Often times, we need to know more about our data than just a possible "center" value.
One of the additional pieces of information that we may need is the actual distribution of the data (how the data is spread out). To find this information, we examine the data for a
five statistical summary (or five number summary): (1) minimum, (2) maximum, (3) median (second quartile), (4) first quartile, and (5) third quartile. These pieces of information will show the extent to which the data is located near the center or near the extremes of the data set.

If you need a refresher on Quartiles and IQR, go to Distribution of Statistical Data.

 Five Statistical Summary

Let's describe a data set (shown below) with a five statistical summary:
minimum, maximum, median, first quartile
and third quartile.
DATA SET: {24, 25, 26, 27, 30, 32, 40, 44, 50, 52, 55, 57}

While not telling every value in the data set, a five statistical summary will tell you that:

• half (50%) of the data values are below 36,
• half (50%) of the data values are above 36, and
• half (50%) of the scores are between 26½ and 51
It also tells how the data break out in quarters, along with the smallest and largest data values.

Box and Whisker Plots display a five statistical summary.

 Box & Whiskers Plots
A five statistical summary can be represented graphically as a box and whisker plot (or box plot).
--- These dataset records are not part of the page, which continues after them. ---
import Literature.Analysis.FluidPDE.TypeIAncientMild
import Literature.Analysis.FluidPDE.KNSSLocalSmoothingHolds
import HarnessLib

/-!
# Route ClockStretchingLaw — crux `ClockCeiling`, line `registered`: stub `stub_uniformBounds`

Helper file (supports item stmt-NavierStokesRegularity-10570, crux `ClockCeiling` of route
`ClockStretchingLaw` of `NavierStokesRegularity`): the **scale-invariant a-priori bounds for the
route's Type-I class** — for every element `u` of the class with constant `C` (jointly smooth on
`(-∞, 0) × ℝ³`, divergence-free, KNSS-mild Oseen identity between all pairs of negative times,
`‖u(t,x)‖ ≤ C/√(-t)`, local energies) and every `t < 0`,
`‖∂ₜu(t)‖_∞ ≤ K(C)(-t)^{-3/2}`, `‖∇u(t)‖_∞ ≤ K(C)(-t)^{-1}`, `‖∇²u(t)‖_∞ ≤ K(C)(-t)^{-3/2}`,
`‖∇∂ₜu(t)‖_∞ ≤ K(C)(-t)^{-2}`, `‖∂ₜ²u(t)‖_∞ ≤ K(C)(-t)^{-5/2}`, with `K` depending on `C` only.

## Proof

Koch–Nadirashvili–Seregin–Šverák 2009, Prop. 4.1 in the uniform quantitative form
`knss2009_local_smoothing` (proved in the tree, `knss2009_local_smoothing_holds`): for `(k, l)`
fixed there are `ε, C_{kl}` such that bounded data `‖a‖_∞ ≤ M` launch on `(s, s + ε/M²)` a smooth
solution `v` of `v = e^{(t-s)Δ}a - B¹_s(v,v)` with `(t-s)^{k/2+l}‖∇ᵏ∂ₜˡv(t)‖ ≤ C_{kl}M`. Given
`t < 0`, restart at `s = t - h`, `h = ε(-t)/(2(C+1)²)`, with the datum `a = u(s)`,
`‖u(s)‖_∞ ≤ (C+1)/√(-t) =: M` (so that the window `ε/M² = 2h` reaches beyond `t`); by uniqueness
of bounded solutions of the Oseen integral equation (`oseenMild_bounded_unique`) `u = v` on
`(s, T) × ℝ³` for some `T > t`, so the mixed derivatives of `u` and `v` at time `t` coincide and
`h^{k/2+l}‖∇ᵏ∂ₜˡu(t,x)‖ ≤ C_{kl}(C+1)/√(-t)`, i.e.
`‖∇ᵏ∂ₜˡu(t,x)‖ ≤ C_{kl}(C+1)(2(C+1)²/ε)^{k/2+l} (-t)^{-(k+1)/2-l}`. The five bounds are the cases
`(k,l) ∈ {(0,1),(1,0),(2,0),(1,1),(0,2)}`.

## References

* G. Koch, N. Nadirashvili, G. Seregin, V. Šverák, *Liouville theorems for the Navier–Stokes
  equations and applications*, Acta Math. 203 (2009) = arXiv:0709.3599, §4 p. 8, Prop. 4.1.
-/

set_option linter.dupNamespace false

noncomputable section

open Literature.Analysis.FluidPDE MeasureTheory Set Function Filter Topology
open Literature.Analysis.UnboundedOperators (heatExtension)
open scoped ENNReal NNReal

namespace Summit.NavierStokesRegularity.NavierStokesRegularity.Theorems

/-! ### Restart and identification with the local smooth solution -/

section Restart

variable {C ε Ckl : ℝ} {k l : ℕ} {u : ℝ → EuclideanSpace ℝ (Fin 3) → EuclideanSpace ℝ (Fin 3)}

/-- **Restart at `s = t - h` and identification** (KNSS 2009, Prop. 4.1 with the uniqueness of
bounded solutions of the Oseen integral equation): if `hL` is the local smoothing clause of
`knss2009_local_smoothing` for `(k, l)` with constants `ε > 0`, `C_{kl} ≥ 0`, and `u` is a Type I
ancient mild field with constant `C`, then at every `t < 0`, with `h = ε(-t)/(2(C+1)²)`,
`h^{k/2} hˡ ‖∇ᵏₓ∂ₜˡu(t,x)‖ ≤ C_{kl} (C+1)/√(-t)`: the local solution from the datum `u(t-h)`
(bounded by `M = (C+1)/√(-t)`, window `ε/M² = 2h`) coincides with `u` on `(t-h, T) × ℝ³` for some
`T ∈ (t, 0)` (`oseenMild_bounded_unique`; continuous slices a.e. equal are equal), so the mixed
derivatives at time `t` agree (`Filter.EventuallyEq.iteratedDeriv_eq`). [cite: KochNadirashviliSereginSverak2009, Prop. 4.1 (arXiv:0709.3599 p. 8)] -/
theorem uniformBounds_weighted_le_of_local
    (hL : ∀ ⦃ν : ℝ⦄, 0 < ν → ∀ (s : ℝ) ⦃M : ℝ⦄, 0 < M →
      ∀ ⦃a : EuclideanSpace ℝ (Fin 3) → EuclideanSpace ℝ (Fin 3)⦄,
      AEStronglyMeasurable a volume → eLpNorm a ∞ volume ≤ ENNReal.ofReal M →
      ∃ v : ℝ → EuclideanSpace ℝ (Fin 3) → EuclideanSpace ℝ (Fin 3),
        ContDiffOn ℝ (k + l : ℕ) (uncurry v) (Ioo s (s + ε * ν / M ^ 2) ×ˢ univ) ∧
        (∀ t ∈ Ioo s (s + ε * ν / M ^ 2), ∀ x,
          v t x = heatExtension a (ν * (t - s)) x - oseenDuhamel ν s v v t x) ∧
        (∀ t ∈ Ioo s (s + ε * ν / M ^ 2), ∀ x, ‖v t x‖ ≤ Ckl * M) ∧
        ∀ t ∈ Ioo s (s + ε * ν / M ^ 2), ∀ x,
          (ν * (t - s)) ^ ((k : ℝ) / 2) * (t - s) ^ l *
            ‖iteratedFDeriv ℝ k (fun y => iteratedDeriv l (fun τ => v τ y) t) x‖ ≤ Ckl * M)
    (hε : 0 < ε) (hCkl : 0 ≤ Ckl) (hTI : IsTypeIAncientMild C u) {t : ℝ} (ht : t < 0)
    (x : EuclideanSpace ℝ (Fin 3)) :
    (ε * (-t) / (2 * (C + 1) ^ 2)) ^ ((k : ℝ) / 2) * (ε * (-t) / (2 * (C + 1) ^ 2)) ^ l *
        ‖iteratedFDeriv ℝ k (fun y => iteratedDeriv l (fun τ => u τ y) t) x‖ ≤
      Ckl * ((C + 1) / Real.sqrt (-t)) := by
  have hC : 0 ≤ C := hTI.nonneg
  have hC₁ : 0 < C + 1 := by linarith
  have hnt : 0 < -t := neg_pos.2 ht
  have hsqrt : 0 < Real.sqrt (-t) := Real.sqrt_pos.2 hnt
  -- the bound `M` on `(-∞, t]` and the half-window `h`
  set M : ℝ := (C + 1) / Real.sqrt (-t) with hM
  have hM0 : 0 < M := div_pos hC₁ hsqrt
  set h : ℝ := ε * (-t) / (2 * (C + 1) ^ 2) with hh
  have hh0 : 0 < h := by rw [hh]; positivity
  have hM2 : M ^ 2 = (C + 1) ^ 2 / (-t) := by
    rw [hM, div_pow, Real.sq_sqrt hnt.le]
  have hwin : ε * 1 / M ^ 2 = 2 * h := by
    rw [hM2, hh]
    field_simp
  -- the initial time `s` and the uniqueness window `(s, T) ∋ t`
  set s : ℝ := t - h with hs
  have hst : s < t := by rw [hs]; linarith
  have hs0 : s < 0 := hst.trans ht
  have hts : t - s = h := by rw [hs]; ring
  set T : ℝ := min (s + ε * 1 / M ^ 2) (t / 2) with hT
  have htT : t < T := lt_min (by rw [hwin, hs]; linarith) (by linarith)
  have hTw : T ≤ s + ε * 1 / M ^ 2 := min_le_left _ _
  have hT2 : T ≤ t / 2 := min_le_right _ _
  have hT0 : T < 0 := by linarith
  -- the datum `u s`, bounded by `M`
  have hbd : ∀ τ < t, ∀ y, ‖u τ y‖ ≤ M := by
    intro τ hτ y
    have h1 : ‖u τ y‖ ≤ C / Real.sqrt (-t) :=
      hTI.norm_le_of_mem_Ioo ht ⟨show τ - 1 < τ by linarith, hτ⟩ y
    exact h1.trans (div_le_div_of_nonneg_right (by linarith) hsqrt.le)
  have ha : AEStronglyMeasurable (u s) volume := hTI.aestronglyMeasurable_slice hs0
  have haM : eLpNorm (u s) ∞ volume ≤ ENNReal.ofReal M := by
    rw [eLpNorm_exponent_top]
    exact eLpNormEssSup_le_of_ae_bound (Eventually.of_forall fun y => hbd s hst y)
  obtain ⟨v, hvcd, hveq, hvbd, hvw⟩ := hL one_pos s hM0 ha haM
  -- uniqueness of bounded solutions on `(s, T)`
  have hMu0 : 0 ≤ max (C / Real.sqrt (-(t / 2))) (Ckl * M) :=
    (mul_nonneg hCkl hM0.le).trans (le_max_right _ _)
  have hum : AEStronglyMeasurable (uncurry u)
      ((volume : Measure (ℝ × EuclideanSpace ℝ (Fin 3))).restrict (Ioo s T ×ˢ univ)) :=
    hTI.aestronglyMeasurable_uncurry hT0.le
  have hvm : AEStronglyMeasurable (uncurry v)
      ((volume : Measure (ℝ × EuclideanSpace ℝ (Fin 3))).restrict (Ioo s T ×ˢ univ)) :=
    (hvcd.continuousOn.mono (prod_mono (Ioo_subset_Ioo_right hTw) Subset.rfl)).aestronglyMeasurable
      (measurableSet_Ioo.prod MeasurableSet.univ)
  have huniq : ∀ τ ∈ Ioo s T, u τ =ᵐ[volume] v τ :=
    oseenMild_bounded_unique (ν := 1) (s := s) (T := T)
      (M := max (C / Real.sqrt (-(t / 2))) (Ckl * M)) (u := u) (v := v)
      (U := fun τ y => heatExtension (u s) (τ - s) y) one_pos hMu0 hum hvm
      (fun τ hτ y => (hTI.norm_le_of_mem_Ioo (t := t / 2) (by linarith)
        ⟨hτ.1, hτ.2.trans_le hT2⟩ y).trans (le_max_left _ _))
      (fun τ hτ y => (hvbd τ ⟨hτ.1, hτ.2.trans_le hTw⟩ y).trans (le_max_right _ _))
      (fun τ hτ => Eventually.of_forall (hTI.mild_eq_heatExtension hτ.1 (hτ.2.trans hT0)))
      (fun τ hτ => Eventually.of_forall fun y => by
        have h1 := hveq τ ⟨hτ.1, hτ.2.trans_le hTw⟩ y
        rwa [one_mul] at h1)
  have hueq : ∀ τ ∈ Ioo s T, u τ = v τ := by
    intro τ hτ
    have hcu : Continuous (u τ) := hTI.continuous_slice (hτ.2.trans hT0)
    have hcv : Continuous (v τ) :=
      hvcd.continuousOn.comp_continuous (f := fun y => (τ, y)) (by fun_prop)
        fun y => mk_mem_prod ⟨hτ.1, hτ.2.trans_le hTw⟩ (mem_univ _)
    exact (Continuous.ae_eq_iff_eq volume hcu hcv).1 (huniq τ hτ)
  -- transfer of the mixed derivative at time `t` from `v` to `u`
  have hfun : (fun y => iteratedDeriv l (fun τ => u τ y) t) =
      fun y => iteratedDeriv l (fun τ => v τ y) t := by
    funext y
    refine Filter.EventuallyEq.iteratedDeriv_eq l ?_
    filter_upwards [Ioo_mem_nhds hst htT] with τ hτ
    rw [hueq τ hτ]
  have hw := hvw t ⟨hst, htT.trans_le hTw⟩ x
  rw [one_mul, hts, ← hfun] at hw
  exact hw

end Restart

/-! ### The scale-invariant form of the weighted bound -/

/-- **Arithmetic of the parabolic weights.** If `h^{k/2} hˡ D ≤ C_{kl}(C+1)/√(-t)` with
`h = ε(-t)/(2(C+1)²)`, `ε > 0`, `C ≥ 0`, `t < 0`, and `e + (k/2 + l) = -1/2`, then
`D ≤ C_{kl}(C+1)/(ε/(2(C+1)²))^{k/2+l} · (-t)^e` (`h^{k/2+l} = (ε/(2(C+1)²))^{k/2+l}(-t)^{k/2+l}`,
`1/√(-t) = (-t)^e (-t)^{k/2+l}`). [folklore] -/
theorem uniformBounds_le_of_weighted {k l : ℕ} {e ε Ckl C t D : ℝ}
    (he : e + ((k : ℝ) / 2 + l) = -(1 / 2)) (hε : 0 < ε) (hC : 0 ≤ C) (ht : t < 0)
    (hw : (ε * (-t) / (2 * (C + 1) ^ 2)) ^ ((k : ℝ) / 2) * (ε * (-t) / (2 * (C + 1) ^ 2)) ^ l * D ≤
      Ckl * ((C + 1) / Real.sqrt (-t))) :
    D ≤ Ckl * (C + 1) / (ε / (2 * (C + 1) ^ 2)) ^ ((k : ℝ) / 2 + l) * (-t) ^ e := by
  have hnt : 0 < -t := neg_pos.2 ht
  have hC₁ : 0 < C + 1 := by linarith
  have hA0 : 0 < ε / (2 * (C + 1) ^ 2) := by positivity
  have hAp : 0 < (ε / (2 * (C + 1) ^ 2)) ^ ((k : ℝ) / 2 + l) := Real.rpow_pos_of_pos hA0 _
  have htp : 0 < (-t) ^ ((k : ℝ) / 2 + l) := Real.rpow_pos_of_pos hnt _
  have h1 : (ε * (-t) / (2 * (C + 1) ^ 2)) ^ ((k : ℝ) / 2) * (ε * (-t) / (2 * (C + 1) ^ 2)) ^ l =
      (ε / (2 * (C + 1) ^ 2)) ^ ((k : ℝ) / 2 + l) * (-t) ^ ((k : ℝ) / 2 + l) := by
    rw [show ε * (-t) / (2 * (C + 1) ^ 2) = ε / (2 * (C + 1) ^ 2) * (-t) by ring,
      ← Real.rpow_natCast _ l, ← Real.rpow_add (mul_pos hA0 hnt), Real.mul_rpow hA0.le hnt.le]
  have h2 : (C + 1) / Real.sqrt (-t) = (C + 1) * ((-t) ^ e * (-t) ^ ((k : ℝ) / 2 + l)) := by
    rw [← Real.rpow_add hnt, he, Real.rpow_neg hnt.le, Real.sqrt_eq_rpow]
    exact div_eq_mul_inv _ _
  rw [h1, h2] at hw
  have h3 : (ε / (2 * (C + 1) ^ 2)) ^ ((k : ℝ) / 2 + l) * D * (-t) ^ ((k : ℝ) / 2 + l) ≤
      Ckl * (C + 1) * (-t) ^ e * (-t) ^ ((k : ℝ) / 2 + l) := by
    convert hw using 1 <;> ring
  have key := le_of_mul_le_mul_right h3 htp
  rw [show Ckl * (C + 1) / (ε / (2 * (C + 1) ^ 2)) ^ ((k : ℝ) / 2 + l) * (-t) ^ e =
      Ckl * (C + 1) * (-t) ^ e / (ε / (2 * (C + 1) ^ 2)) ^ ((k : ℝ) / 2 + l) by ring,
    le_div_iff₀ hAp, mul_comm D]
  exact key

/-- **KNSS 2009, Prop. 4.1, scale-invariant form, one pair `(k, l)`:** there is `K = K_{kl}(C) ≥ 0`
(for `C ≥ 0`) such that every Type I ancient mild field `u` with constant `C` satisfies
`‖∇ᵏₓ∂ₜˡu(t,x)‖ ≤ K(C) (-t)^e` for all `t < 0`, `x`, where `e = -(k+1)/2 - l`; explicitly
`K(C) = C_{kl}(C+1)(2(C+1)²/ε)^{k/2+l}` with the constants `ε, C_{kl}` of
`knss2009_local_smoothing_holds`. [cite: KochNadirashviliSereginSverak2009, Prop. 4.1 (arXiv:0709.3599 p. 8)] -/
theorem uniformBounds_exists_mixed (k l : ℕ) (e : ℝ) (he : e + ((k : ℝ) / 2 + l) = -(1 / 2)) :
    ∃ K : ℝ → ℝ, (∀ C, 0 ≤ C → 0 ≤ K C) ∧
      ∀ (C : ℝ) (u : ℝ → EuclideanSpace ℝ (Fin 3) → EuclideanSpace ℝ (Fin 3)),
        IsTypeIAncientMild C u → ∀ t : ℝ, t < 0 → ∀ x : EuclideanSpace ℝ (Fin 3),
          ‖iteratedFDeriv ℝ k (fun y => iteratedDeriv l (fun τ => u τ y) t) x‖ ≤ K C * (-t) ^ e := by
  obtain ⟨ε, hε, Ckl, hCkl, hL⟩ := knss2009_local_smoothing_holds (EuclideanSpace ℝ (Fin 3)) k l
  refine ⟨fun C => Ckl * (C + 1) / (ε / (2 * (C + 1) ^ 2)) ^ ((k : ℝ) / 2 + l),
    fun C hC => ?_, fun C u hTI t ht x => ?_⟩
  · have hC₁ : 0 < C + 1 := by linarith
    positivity
  · exact uniformBounds_le_of_weighted he hε hTI.nonneg ht
      (uniformBounds_weighted_le_of_local hL hε hCkl hTI ht x)

/-! ### The stub -/

/-- **Stub `stub_uniformBounds` — scale-invariant sup bounds for the Type-I class** (KNSS 2009
Prop. 4.1 in the uniform quantitative form `knss2009_local_smoothing`, restarted at
`s = t - ε(-t)/(2(C+1)²)` and identified with `u` by uniqueness of bounded Oseen-mild solutions;
the constant depends on `C` only): for every element `u` of the route's Type-I class with constant
`C` and every `t < 0`, `x`, `‖∂ₜu(t,x)‖ ≤ K(C)(-t)^{-3/2}`, `‖∇u(t,x)‖ ≤ K(C)(-t)^{-1}`,
`‖∇²u(t,x)‖ ≤ K(C)(-t)^{-3/2}`, `‖∇∂ₜu(t,x)‖ ≤ K(C)(-t)^{-2}`, `‖∂ₜ²u(t,x)‖ ≤ K(C)(-t)^{-5/2}`.
The first four clauses of the class hypothesis are literally `IsTypeIAncientMild C u`
(`isTypeIAncientMild_iff`); `K` is the sum of the five constants `K_{kl}`,
`(k,l) ∈ {(0,1),(1,0),(2,0),(1,1),(0,2)}`, of `uniformBounds_exists_mixed`. [cite: KochNadirashviliSereginSverak2009, Prop. 4.1 (arXiv:0709.3599 p. 8)] -/
theorem stub_uniformBounds :
    ∃ K : ℝ → ℝ, ∀ (C : ℝ) (u : ℝ → EuclideanSpace ℝ (Fin 3) → EuclideanSpace ℝ (Fin 3)), ContDiffOn ℝ (⊤ : ℕ∞) (Function.uncurry u) (Set.Iio 0 ×ˢ Set.univ) ∧ (∀ t < 0, Literature.Analysis.FluidPDE.VectorCalculus.IsDivFree (u t)) ∧ (∀ s t : ℝ, s < t → t < 0 → ∀ x, u t x = Literature.Analysis.FluidPDE.heatFlow (u s) (t - s) x - ∫ τ in Set.Ioo s t, ∫ y, ((-(inner ℝ (x - y) (u τ y) / (2 * (t - τ)) * Literature.Analysis.UnboundedOperators.heatKernel (t - τ) (x - y))) • u τ y + (∫ σ in Set.Ioi (t - τ), Literature.Analysis.UnboundedOperators.heatKernel σ (x - y) / (4 * σ ^ 2)) • (inner ℝ (x - y) (u τ y) • u τ y + inner ℝ (u τ y) (u τ y) • (x - y) + inner ℝ (x - y) (u τ y) • u τ y) - ((∫ σ in Set.Ioi (t - τ), Literature.Analysis.UnboundedOperators.heatKernel σ (x - y) / (8 * σ ^ 3)) * (inner ℝ (x - y) (u τ y) * inner ℝ (x - y) (u τ y))) • (x - y))) ∧ Literature.Analysis.FluidPDE.HasTypeITimeDecay C u ∧ (∀ (x₀ : EuclideanSpace ℝ (Fin 3)) (t₀ r : ℝ), t₀ ≤ 0 → 0 < r → (∀ t, t₀ - r ^ 2 < t → t < t₀ → r⁻¹ * ∫ x in Metric.ball x₀ r, ‖u t x‖ ^ 2 ≤ C) ∧ r⁻¹ * ∫ t in Set.Ioo (t₀ - r ^ 2) t₀, ∫ x in Metric.ball x₀ r, ‖fderiv ℝ (u t) x‖ ^ 2 ≤ C) → ∀ t : ℝ, t < 0 → ∀ x : EuclideanSpace ℝ (Fin 3), ‖Literature.Analysis.FluidPDE.timeDeriv u t x‖ ≤ K C * (-t) ^ (-(3 : ℝ) / 2) ∧ ‖fderiv ℝ (u t) x‖ ≤ K C * (-t) ^ (-(1 : ℝ)) ∧ ‖iteratedFDeriv ℝ 2 (u t) x‖ ≤ K C * (-t) ^ (-(3 : ℝ) / 2) ∧ ‖fderiv ℝ (fun y => Literature.Analysis.FluidPDE.timeDeriv u t y) x‖ ≤ K C * (-t) ^ (-(2 : ℝ)) ∧ ‖iteratedDeriv 2 (fun s => u s x) t‖ ≤ K C * (-t) ^ (-(5 : ℝ) / 2) := by
  obtain ⟨K₁, hK₁0, hK₁⟩ := uniformBounds_exists_mixed 0 1 (-(3 : ℝ) / 2) (by norm_num)
  obtain ⟨K₂, hK₂0, hK₂⟩ := uniformBounds_exists_mixed 1 0 (-(1 : ℝ)) (by norm_num)
  obtain ⟨K₃, hK₃0, hK₃⟩ := uniformBounds_exists_mixed 2 0 (-(3 : ℝ) / 2) (by norm_num)
  obtain ⟨K₄, hK₄0, hK₄⟩ := uniformBounds_exists_mixed 1 1 (-(2 : ℝ)) (by norm_num)
  obtain ⟨K₅, hK₅0, hK₅⟩ := uniformBounds_exists_mixed 0 2 (-(5 : ℝ) / 2) (by norm_num)
  refine ⟨fun C => K₁ C + K₂ C + K₃ C + K₄ C + K₅ C, ?_⟩
  intro C u hu t ht x
  beta_reduce
  have hTI : IsTypeIAncientMild C u :=
    isTypeIAncientMild_iff.2 ⟨hu.1, hu.2.1, hu.2.2.1, hu.2.2.2.1⟩
  have hC : 0 ≤ C := hTI.nonneg
  have e₁ := hK₁0 C hC
  have e₂ := hK₂0 C hC
  have e₃ := hK₃0 C hC
  have e₄ := hK₄0 C hC
  have e₅ := hK₅0 C hC
  have hp : ∀ e : ℝ, 0 ≤ (-t) ^ e := fun e => Real.rpow_nonneg (neg_pos.2 ht).le e
  have h₁ := hK₁ C u hTI t ht x
  have h₂ := hK₂ C u hTI t ht x
  have h₃ := hK₃ C u hTI t ht x
  have h₄ := hK₄ C u hTI t ht x
  have h₅ := hK₅ C u hTI t ht x
  simp only [norm_iteratedFDeriv_zero, norm_iteratedFDeriv_one, iteratedDeriv_one,
    iteratedDeriv_zero] at h₁ h₂ h₃ h₄ h₅
  refine ⟨?_, ?_, ?_, ?_, ?_⟩
  · rw [timeDeriv_apply]
    exact h₁.trans (mul_le_mul_of_nonneg_right (by linarith) (hp _))
  · exact h₂.trans (mul_le_mul_of_nonneg_right (by linarith) (hp _))
  · exact h₃.trans (mul_le_mul_of_nonneg_right (by linarith) (hp _))
  · simp only [timeDeriv_apply]
    exact h₄.trans (mul_le_mul_of_nonneg_right (by linarith) (hp _))
  · exact h₅.trans (mul_le_mul_of_nonneg_right (by linarith) (hp _))

end Summit.NavierStokesRegularity.NavierStokesRegularity.Theorems

end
The first and third quartiles are the ends of the box, the median is indicated with a vertical line in the interior of the box, and the minimum and maximum are the ends of the whiskers (unless an outlier is present). Each of the four "sections" of a box plot represents 25% of the data in the set.

How to construct a box and whisker plot by hand:

 Write the data in ascending numerical order. Find the minimum, first quartile, median, third quartile and maximum (the five statistical summary). minimum = 24 first quartile = 26½ median = 36 third quartile = 51 maximum = 57 Prepare an equally spaced number line that will contain your values. Place a large dot beneath each of the five statistical summary values on the number line. You may place the dots ON the line or BELOW the line. Draw a box with the ends through the points for the first and third quartiles. Draw a vertical line through the box at the median. Draw the whiskers from each end of the box to the minimum and maximum values (unless you have an outlier). Note: While box and whisker plots are generally drawn horizontally (as shown above), it is also acceptable to draw box and whisker plots vertically.

 So what do you do if you have an outlier? Data Set: {1, 30, 40, 44, 44, 44, 45, 46, 47, 51, 54, 54, 55} It certainly looks like the "1" is not in keeping with the rest of these values. Let's test it to see if it is an outlier. First, we need to find the first and third quartiles: Now, do the calculations to test for an outlier: Is "1" less than Q1 - (1.5 • IQR)? Since "1" is less than 26.25, "1" is definitely an outlier. The "1" is plotted as a single dot (or asterisk *), separate from the box's whisker . The whisker then uses 30 as its minimum point. Graph with outlier. If this outlier is used as the end point of the left whisker, readers may think that there are grades dispersed evenly throughout the whole range from 1 to 42, which is not the case. The use of the separately plotted outlier gives us more reliable information about this data set.

 Did you notice that the IQR is actually the horizontal length of the box in a box and whisker plot? Thus, an outlier is any value that lies more than one and one-half times the length of the box from either end of the box.

 Box plots: Pros and Cons Box plots are useful for quickly indicating whether the distributions are skewed, and whether there are any outliers in the data set. Box plots are also useful when representing large amounts of data, and when comparing data sets. While a box and whisker plot displays several important features of a distribution, it does not show the distribution of the data in as much detail as a histogram or dot plot.

Box plots show the shape of the distribution of the data, the central value, and the variability.
It uses the median as its center value and presents a brief picture of the distribution of the other values in the form of its five statistical summary.

 Shapes of Plots

Symmetric:
If a box and whisker plot is symmetric, the median is equidistant from the minimum and the maximum.

Negatively Skewed: If a box and whisker plot is negatively skewed, the distance from the median to the minimum is greater than the distance from the median to the maximum.

Positively Skewed: If a box and whisker plot is positively skewed, the distance from the median to the maximum is greater than the distance from the median to the minimum.